1.14.1 The Trade & BoP Unit is responsible for analyzing external sector developments
and offering policy advice on related issues. The Unit monitors India’s foreign trade and
developments on BoP indicators closely through an institutional set-up of a special monitoring
group comprising stakeholders in Ministry of Finance, other Ministries concerned and the
Reserve Bank of India. The Unit tracks movements in the exchange rate of the rupee, monitors
India’s foreign exchange reserves and India’s foreign trade. This Unit also monitors and
analyses issues related to global developments and institutions like IMF, World Bank.
1.15.1 The External Debt Management Unit (EDMU) is involved in the collection,
compilation and publication of Quarterly External Debt Statistics in compliance with Special
Data Dissemination Standards (SDDS) of IMF and Quarterly External Debt Statistics (QEDS)
of World Bank. The Unit also brings out an Annual Status Report on India’s External Debt.
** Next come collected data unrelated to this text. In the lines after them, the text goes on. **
omit [LinearOrder R] [IsStrictOrderedRing R] in
/-- **The raw sorting identity**: `typedCount F z τ K₃ = (Σ_{24} cL · cH) · (inert count)`. -/
theorem typedCount_eq_cutFarOA3_raw {VL VH : Set V} (F : Finset E) (z : Config E) (τ : E → ℕ)
    (h : CutFarOA3 ends o a₁ a₂ a₃ b c VL VH F z) :
    typedCount F z τ (K3 ends o a₁ a₂ a₃ b : Config E → Config E → Config E → R) =
      (      typedCount (sideF ends VL F) z τ (lKOA ends o a₃ c VL true false false false false false) *
          typedCount (sideF ends VH F) z τ (hKOA ends a₁ a₂ b c VH true false false false false false) +
      typedCount (sideF ends VL F) z τ (lKOA ends o a₃ c VL true false false true false false) *
          typedCount (sideF ends VH F) z τ (hKOA ends a₁ a₂ b c VH true false false true false false) +
      typedCount (sideF ends VL F) z τ (lKOA ends o a₃ c VL true false false false true false) *
          typedCount (sideF ends VH F) z τ (hKOA ends a₁ a₂ b c VH true false false false true false) +
      typedCount (sideF ends VL F) z τ (lKOA ends o a₃ c VL true false false false false true) *
          typedCount (sideF ends VH F) z τ (hKOA ends a₁ a₂ b c VH true false false false false true) +
      typedCount (sideF ends VL F) z τ (lKOA ends o a₃ c VL true false false true true false) *
          typedCount (sideF ends VH F) z τ (hKOA ends a₁ a₂ b c VH true false false true true false) +
      typedCount (sideF ends VL F) z τ (lKOA ends o a₃ c VL true false false true false true) *
          typedCount (sideF ends VH F) z τ (hKOA ends a₁ a₂ b c VH true false false true false true) +
      typedCount (sideF ends VL F) z τ (lKOA ends o a₃ c VL true false false false true true) *
          typedCount (sideF ends VH F) z τ (hKOA ends a₁ a₂ b c VH true false false false true true) +
      typedCount (sideF ends VL F) z τ (lKOA ends o a₃ c VL true false false true true true) *
          typedCount (sideF ends VH F) z τ (hKOA ends a₁ a₂ b c VH true false false true true true) +
      typedCount (sideF ends VL F) z τ (lKOA ends o a₃ c VL false true false false false false) *
          typedCount (sideF ends VH F) z τ (hKOA ends a₁ a₂ b c VH false true false false false false) +
      typedCount (sideF ends VL F) z τ (lKOA ends o a₃ c VL false true false true false false) *
          typedCount (sideF ends VH F) z τ (hKOA ends a₁ a₂ b c VH false true false true false false) +
      typedCount (sideF ends VL F) z τ (lKOA ends o a₃ c VL false true false false true false) *
          typedCount (sideF ends VH F) z τ (hKOA ends a₁ a₂ b c VH false true false false true false) +
      typedCount (sideF ends VL F) z τ (lKOA ends o a₃ c VL false true false false false true) *
          typedCount (sideF ends VH F) z τ (hKOA ends a₁ a₂ b c VH false true false false false true) +
      typedCount (sideF ends VL F) z τ (lKOA ends o a₃ c VL false true false true true false) *
          typedCount (sideF ends VH F) z τ (hKOA ends a₁ a₂ b c VH false true false true true false) +
      typedCount (sideF ends VL F) z τ (lKOA ends o a₃ c VL false true false true false true) *
          typedCount (sideF ends VH F) z τ (hKOA ends a₁ a₂ b c VH false true false true false true) +
      typedCount (sideF ends VL F) z τ (lKOA ends o a₃ c VL false true false false true true) *
          typedCount (sideF ends VH F) z τ (hKOA ends a₁ a₂ b c VH false true false false true true) +
      typedCount (sideF ends VL F) z τ (lKOA ends o a₃ c VL false true false true true true) *
          typedCount (sideF ends VH F) z τ (hKOA ends a₁ a₂ b c VH false true false true true true) +
      typedCount (sideF ends VL F) z τ (lKOA ends o a₃ c VL false false true false false false) *
          typedCount (sideF ends VH F) z τ (hKOA ends a₁ a₂ b c VH false false true false false false) +
      typedCount (sideF ends VL F) z τ (lKOA ends o a₃ c VL false false true true false false) *
          typedCount (sideF ends VH F) z τ (hKOA ends a₁ a₂ b c VH false false true true false false) +
      typedCount (sideF ends VL F) z τ (lKOA ends o a₃ c VL false false true false true false) *
          typedCount (sideF ends VH F) z τ (hKOA ends a₁ a₂ b c VH false false true false true false) +
      typedCount (sideF ends VL F) z τ (lKOA ends o a₃ c VL false false true false false true) *
          typedCount (sideF ends VH F) z τ (hKOA ends a₁ a₂ b c VH false false true false false true) +
      typedCount (sideF ends VL F) z τ (lKOA ends o a₃ c VL false false true true true false) *
          typedCount (sideF ends VH F) z τ (hKOA ends a₁ a₂ b c VH false false true true true false) +
      typedCount (sideF ends VL F) z τ (lKOA ends o a₃ c VL false false true true false true) *
          typedCount (sideF ends VH F) z τ (hKOA ends a₁ a₂ b c VH false false true true false true) +
      typedCount (sideF ends VL F) z τ (lKOA ends o a₃ c VL false false true false true true) *
          typedCount (sideF ends VH F) z τ (hKOA ends a₁ a₂ b c VH false false true false true true) +
      typedCount (sideF ends VL F) z τ (lKOA ends o a₃ c VL false false true true true true) *
          typedCount (sideF ends VH F) z τ (hKOA ends a₁ a₂ b c VH false false true true true true)) *
        typedCount (F \ (sideF ends VL F ∪ sideF ends VH F)) z τ (fun _ _ _ => (1 : R)) := by
  set A := sideF ends VL F with hA
  set B := sideF ends VH F with hB
  set C := F \ (A ∪ B) with hC
  have hAF : A ⊆ F := Finset.filter_subset _ _
  have hBF : B ⊆ F := Finset.filter_subset _ _
  have hAB : Disjoint A B := by
    rw [Finset.disjoint_left]
    intro e heA heB
    simp only [hA, hB, sideF, Finset.mem_filter] at heA heB
    exact h.noloop e heA.1 ⟨heA.2, heB.2⟩
  have hABF : A ∪ B ⊆ F := Finset.union_subset hAF hBF
  have hAC : Disjoint A C := Finset.disjoint_of_subset_left Finset.subset_union_left Finset.disjoint_sdiff
  have hBC : Disjoint B C := Finset.disjoint_of_subset_left Finset.subset_union_right Finset.disjoint_sdiff
  have hF : A ∪ B ∪ C = F := Finset.union_sdiff_of_subset hABF
  have hker : typedCount F z τ (K3 ends o a₁ a₂ a₃ b : Config E → Config E → Config E → R) =
      typedCount F z τ (fun x y w =>
        lKOA ends o a₃ c VL true false false false false false (restr A z x) (restr A z y) (restr A z w) *
          hKOA ends a₁ a₂ b c VH true false false false false false (restr B z x) (restr B z y) (restr B z w) +
        lKOA ends o a₃ c VL true false false true false false (restr A z x) (restr A z y) (restr A z w) *
          hKOA ends a₁ a₂ b c VH true false false true false false (restr B z x) (restr B z y) (restr B z w) +
        lKOA ends o a₃ c VL true false false false true false (restr A z x) (restr A z y) (restr A z w) *
          hKOA ends a₁ a₂ b c VH true false false false true false (restr B z x) (restr B z y) (restr B z w) +
        lKOA ends o a₃ c VL true false false false false true (restr A z x) (restr A z y) (restr A z w) *
          hKOA ends a₁ a₂ b c VH true false false false false true (restr B z x) (restr B z y) (restr B z w) +
        lKOA ends o a₃ c VL true false false true true false (restr A z x) (restr A z y) (restr A z w) *
          hKOA ends a₁ a₂ b c VH true false false true true false (restr B z x) (restr B z y) (restr B z w) +
        lKOA ends o a₃ c VL true false false true false true (restr A z x) (restr A z y) (restr A z w) *
          hKOA ends a₁ a₂ b c VH true false false true false true (restr B z x) (restr B z y) (restr B z w) +
        lKOA ends o a₃ c VL true false false false true true (restr A z x) (restr A z y) (restr A z w) *
          hKOA ends a₁ a₂ b c VH true false false false true true (restr B z x) (restr B z y) (restr B z w) +
        lKOA ends o a₃ c VL true false false true true true (restr A z x) (restr A z y) (restr A z w) *
          hKOA ends a₁ a₂ b c VH true false false true true true (restr B z x) (restr B z y) (restr B z w) +
        lKOA ends o a₃ c VL false true false false false false (restr A z x) (restr A z y) (restr A z w) *
          hKOA ends a₁ a₂ b c VH false true false false false false (restr B z x) (restr B z y) (restr B z w) +
        lKOA ends o a₃ c VL false true false true false false (restr A z x) (restr A z y) (restr A z w) *
          hKOA ends a₁ a₂ b c VH false true false true false false (restr B z x) (restr B z y) (restr B z w) +
        lKOA ends o a₃ c VL false true false false true false (restr A z x) (restr A z y) (restr A z w) *
          hKOA ends a₁ a₂ b c VH false true false false true false (restr B z x) (restr B z y) (restr B z w) +
        lKOA ends o a₃ c VL false true false false false true (restr A z x) (restr A z y) (restr A z w) *
          hKOA ends a₁ a₂ b c VH false true false false false true (restr B z x) (restr B z y) (restr B z w) +
        lKOA ends o a₃ c VL false true false true true false (restr A z x) (restr A z y) (restr A z w) *
          hKOA ends a₁ a₂ b c VH false true false true true false (restr B z x) (restr B z y) (restr B z w) +
        lKOA ends o a₃ c VL false true false true false true (restr A z x) (restr A z y) (restr A z w) *
          hKOA ends a₁ a₂ b c VH false true false true false true (restr B z x) (restr B z y) (restr B z w) +
        lKOA ends o a₃ c VL false true false false true true (restr A z x) (restr A z y) (restr A z w) *
          hKOA ends a₁ a₂ b c VH false true false false true true (restr B z x) (restr B z y) (restr B z w) +
        lKOA ends o a₃ c VL false true false true true true (restr A z x) (restr A z y) (restr A z w) *
          hKOA ends a₁ a₂ b c VH false true false true true true (restr B z x) (restr B z y) (restr B z w) +
        lKOA ends o a₃ c VL false false true false false false (restr A z x) (restr A z y) (restr A z w) *
          hKOA ends a₁ a₂ b c VH false false true false false false (restr B z x) (restr B z y) (restr B z w) +
        lKOA ends o a₃ c VL false false true true false false (restr A z x) (restr A z y) (restr A z w) *
          hKOA ends a₁ a₂ b c VH false false true true false false (restr B z x) (restr B z y) (restr B z w) +
        lKOA ends o a₃ c VL false false true false true false (restr A z x) (restr A z y) (restr A z w) *
          hKOA ends a₁ a₂ b c VH false false true false true false (restr B z x) (restr B z y) (restr B z w) +
        lKOA ends o a₃ c VL false false true false false true (restr A z x) (restr A z y) (restr A z w) *
          hKOA ends a₁ a₂ b c VH false false true false false true (restr B z x) (restr B z y) (restr B z w) +
        lKOA ends o a₃ c VL false false true true true false (restr A z x) (restr A z y) (restr A z w) *
          hKOA ends a₁ a₂ b c VH false false true true true false (restr B z x) (restr B z y) (restr B z w) +
        lKOA ends o a₃ c VL false false true true false true (restr A z x) (restr A z y) (restr A z w) *
          hKOA ends a₁ a₂ b c VH false false true true false true (restr B z x) (restr B z y) (restr B z w) +
        lKOA ends o a₃ c VL false false true false true true (restr A z x) (restr A z y) (restr A z w) *
          hKOA ends a₁ a₂ b c VH false false true false true true (restr B z x) (restr B z y) (restr B z w) +
        lKOA ends o a₃ c VL false false true true true true (restr A z x) (restr A z y) (restr A z w) *
          hKOA ends a₁ a₂ b c VH false false true true true true (restr B z x) (restr B z y) (restr B z w)) := by
    refine typedCount_congr_on_support F z τ fun x y w hc _ => ?_
    exact K3_eq_cutFarOA3 ends o a₁ a₂ a₃ b c h (fun e he => (hc e he).1)
      (fun e he => (hc e he).2.1) (fun e he => (hc e he).2.2)
  rw [hker, typedCount_add', typedCount_add', typedCount_add', typedCount_add', typedCount_add', typedCount_add', typedCount_add', typedCount_add', typedCount_add', typedCount_add', typedCount_add', typedCount_add', typedCount_add', typedCount_add', typedCount_add', typedCount_add', typedCount_add', typedCount_add', typedCount_add', typedCount_add', typedCount_add', typedCount_add', typedCount_add']
  have hm : ∀ ox oy ow sx sy sw : Bool, typedCount (A ∪ B ∪ C) z τ (fun x y w =>
      lKOA ends o a₃ c VL ox oy ow sx sy sw (restr A z x) (restr A z y) (restr A z w) *
        hKOA ends a₁ a₂ b c VH ox oy ow sx sy sw (restr B z x) (restr B z y) (restr B z w)) =
      typedCount A z τ (lKOA ends o a₃ c VL ox oy ow sx sy sw) *
        typedCount B z τ (hKOA ends a₁ a₂ b c VH ox oy ow sx sy sw) *
        typedCount C z τ (fun _ _ _ => (1 : R)) := fun ox oy ow sx sy sw =>
    typedCount_mul_three A B C hAB hAC hBC z τ (lKOA ends o a₃ c VL ox oy ow sx sy sw)
      (hKOA ends a₁ a₂ b c VH ox oy ow sx sy sw : Config E → Config E → Config E → R)
  rw [hF] at hm
  rw [hm true false false false false false, hm true false false true false false, hm true false false false true false, hm true false false false false true, hm true false false true true false, hm true false false true false true, hm true false false false true true, hm true false false true true true, hm false true false false false false, hm false true false true false false, hm false true false false true false, hm false true false false false true, hm false true false true true false, hm false true false true false true, hm false true false false true true, hm false true false true true true, hm false false true false false false, hm false false true true false false, hm false false true false true false, hm false false true false false true, hm false false true true true false, hm false false true true false true, hm false false true false true true, hm false false true true true true]
  ring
The
management information system on external debt management and coordination with the office
of Controller of Aid, Audit and Accounts, RBI, Securities Exchange Board of India and
Ministry of Defance is handled in the unit.
1.16.1 The Social Infrastructure, Employment and Human Development Unit prepares
analytical notes on poverty, employment, rural development and other topics on the issues like
health, education, employment including labour market etc. The unit also advises the
Government on specific policy issues in social infrastructure, human capital and development.
1.17.1 The Money Unit is responsible for monitoring of money market trends,
developments in monetary policy of the Reserve Bank of India, and aggregate trends in credit
flows. It analyses movements in monetary parameters and also of yields on G-Sec/ Treasury
bills, call money rates and Liquidity Adjustment Facility (LAF) operations. The Unit also tracks
developments in banking and financial markets, including the primary and secondary markets
and derivative market.
1.18.1 Climate Finance Accounting and Analysis Unit serves as the nodal point on all
financing matters related to climate change in the Ministry of Finance. It helps shape the
firming up of India’s stand on financing issues related to climate change and sustainable
development in fora like United Nations Framework Convention on Climate Change, G20,
Rio+20. It is vested with the task of preparing submissions on behalf of India as well as
assessing submissions of other member countries in these fora. The Unit provides inputs on an
ongoing basis to Ministry of Environment, Forests and climate change on issues related to
National Action Plan on Climate Change and in the capacity development efforts on emerging
issues like green growth, innovative financing options for sustainable development by
preparing positions papers and analysis of technical issues and policy options.
2. Budget Division
2.1 Budget Division is responsible for the preparation of and submission, to Parliament,
the Annual Budget as well as Supplementary and Excess Demands for Grants of the Central
Government and of States under President’s Rule. The Division is also responsible for dealing
with issues relating to Public Debt, Market Loans of the Central Government and State
Government’s borrowing and lending, guarantees given by the Government of India and the
Contingency Fund of India. The responsibility of the Division also extends to regulate the flow
of expenditure by processing proposals from other Ministries/Departments for re-appropriation
of savings in a Grant where prior approval of the Ministry of Finance is required. The Division
also deals with National Savings Institute (NSI), Small Savings Schemes and National Defence
Fund. The work relating to Treasurer, Charitable Endowment is also handled in the Budget
Division.
2.2 This Division also deals with matters relating to Duties, Powers and Conditions of
Service of the Comptroller and Auditor General of India and submission of the Reports of the
Comptroller and Auditor General of India relating to the accounts of the Union to the President
for being laid before Parliament. From 1st January, 2017 to 31stDecember, 2017 , 41 Reports of
the C&AG of India were laid before the Parliament and 37 entrustments/reentrustments of audit
of various bodies to the C&AG of India were dealt by this Division.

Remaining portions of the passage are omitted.